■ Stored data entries
/-- **Polynomials act levelwise**: `proj n (r • x) = r(conj_γ − 1) (proj n x)` for every polynomial
`r ∈ ℤ_p[X]` (from `proj_T_smul` and `proj_C_smul`). [cite: Kato2004Asterisque, §12.2 (p. 220)] -/
theorem proj_coe_smul (n : ℕ) (r : ℤ_[p][X]) (x : J.H) :
    J.proj n ((r : PowerSeries ℤ_[p]) • x) =
      aeval ((localLayerConj κ v T n γ).hom.toLinearMap - 1) r (J.proj n x) := by
  induction r using Polynomial.induction_on generalizing x with
  | C c =>
    rw [Polynomial.coe_C, J.proj_C_smul, aeval_C, Module.algebraMap_end_apply]
  | add f₁ f₂ h₁ h₂ =>
    rw [Polynomial.coe_add, add_smul, map_add, h₁, h₂, map_add, LinearMap.add_apply]
  | monomial k c hk =>
    rw [pow_succ, ← mul_assoc, Polynomial.coe_mul, Polynomial.coe_X, mul_smul, hk, J.proj_T_smul]
    conv_rhs => rw [map_mul, Module.End.mul_apply, aeval_X, LinearMap.sub_apply, Module.End.one_apply]
    rfl

/-- **`ω_n` kills the `n`-th local layer**: `proj n (ω_n • x) = 0` for `ω_n = (X+1)^{pⁿ} − 1`, since
`conj_γ^{pⁿ} = conj_{γ^{pⁿ}} = 1` on `H¹(ℚ_{n,v}, T)`. [cite: Lang1990, Ch. 5 §1 Thm. 1.1] -/
theorem proj_omega_smul (n : ℕ) (x : J.H) :
    J.proj n ((((X + 1 : ℤ_[p][X]) ^ p ^ n - 1 : ℤ_[p][X]) : PowerSeries ℤ_[p]) • x) = 0 := by
  rw [proj_coe_smul]
  have hθ := localLayerConj_toLinearMap_pow_eq_one κ v T n γ
  simp [map_sub, map_pow, map_add, aeval_X, sub_add_cancel, hθ]
import Summits.RiemannHypothesis.RiemannHypothesis.Theorems.WeilTwoPrimeDeflM80PBase
import Summits.RiemannHypothesis.RiemannHypothesis.Theorems.WeilTwoPrimeDeflM80PDataPE33
import Summits.RiemannHypothesis.RiemannHypothesis.Theorems.WeilTwoPrimeDeflM80PDataDnE18
import Literature.NumberTheory.LFunctions.WeilBlockRowsPZ
import Literature.NumberTheory.LFunctions.WeilBlockRowsFast
import HarnessLib

/-!
# Even-sector deflated two-prime certificate M80P: dominance of row 6 of `R = S''_even(κ') − UᵀU` (factored data)

`WeilCert.checkDomRowF` (linear-traversal form) with the materialized augmented block, the factored inverse `weilCertDeflM80PDnE/weilCertDeflM80PLsE` and the Bessel block, by `decide +kernel`, then `WeilCert.checkDomRowPZ_of_F`. Pure proof file.
-/

set_option linter.dupNamespace false

noncomputable section

namespace Summit.RiemannHypothesis.RiemannHypothesis.Theorems.EvenWinsBeyondArch

open Literature.NumberTheory.LFunctions

set_option maxHeartbeats 0 in
/-- Kernel check of the dominance of row 6 of `R` (even block, certificate M80P). [folklore] -/
theorem checkDomRowF0_6_weilCertDeflM80P :
    weilCertDeflM80PBase.checkDomRowF weilCertDeflM80PPmE weilCertDeflM80PDnE weilCertDeflM80PLsE weilCertDeflM80PHpE weilCertDeflM80PKappa' 0 6 = true := by
  decide +kernel

/-- Kernel check of the dominance of row 6 of `R` (factored data), from the fast row. [folklore] -/
theorem checkDomRowPZ0_6_weilCertDeflM80P :
    weilCertDeflM80PBase.checkDomRowPZ weilCertDeflM80PPmE weilCertDeflM80PDnE weilCertDeflM80PLsE weilCertDeflM80PHpE weilCertDeflM80PKappa' 0 6 = true :=
  WeilCert.checkDomRowPZ_of_F (by decide) checkDomRowF0_6_weilCertDeflM80P


end Summit.RiemannHypothesis.RiemannHypothesis.Theorems.EvenWinsBeyondArch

■ WHAT NEEDS TO BE DONE
Lines to set down from above: the line with "theorem proj_coe_smul (n", the line with "monomial k c hk =>", and every line between, each exactly as written.

■ RESULT FOR THIS TASK
theorem proj_coe_smul (n : ℕ) (r : ℤ_[p][X]) (x : J.H) :
    J.proj n ((r : PowerSeries ℤ_[p]) • x) =
      aeval ((localLayerConj κ v T n γ).hom.toLinearMap - 1) r (J.proj n x) := by
  induction r using Polynomial.induction_on generalizing x with
  | C c =>
    rw [Polynomial.coe_C, J.proj_C_smul, aeval_C, Module.algebraMap_end_apply]
  | add f₁ f₂ h₁ h₂ =>
    rw [Polynomial.coe_add, add_smul, map_add, h₁, h₂, map_add, LinearMap.add_apply]
  | monomial k c hk =>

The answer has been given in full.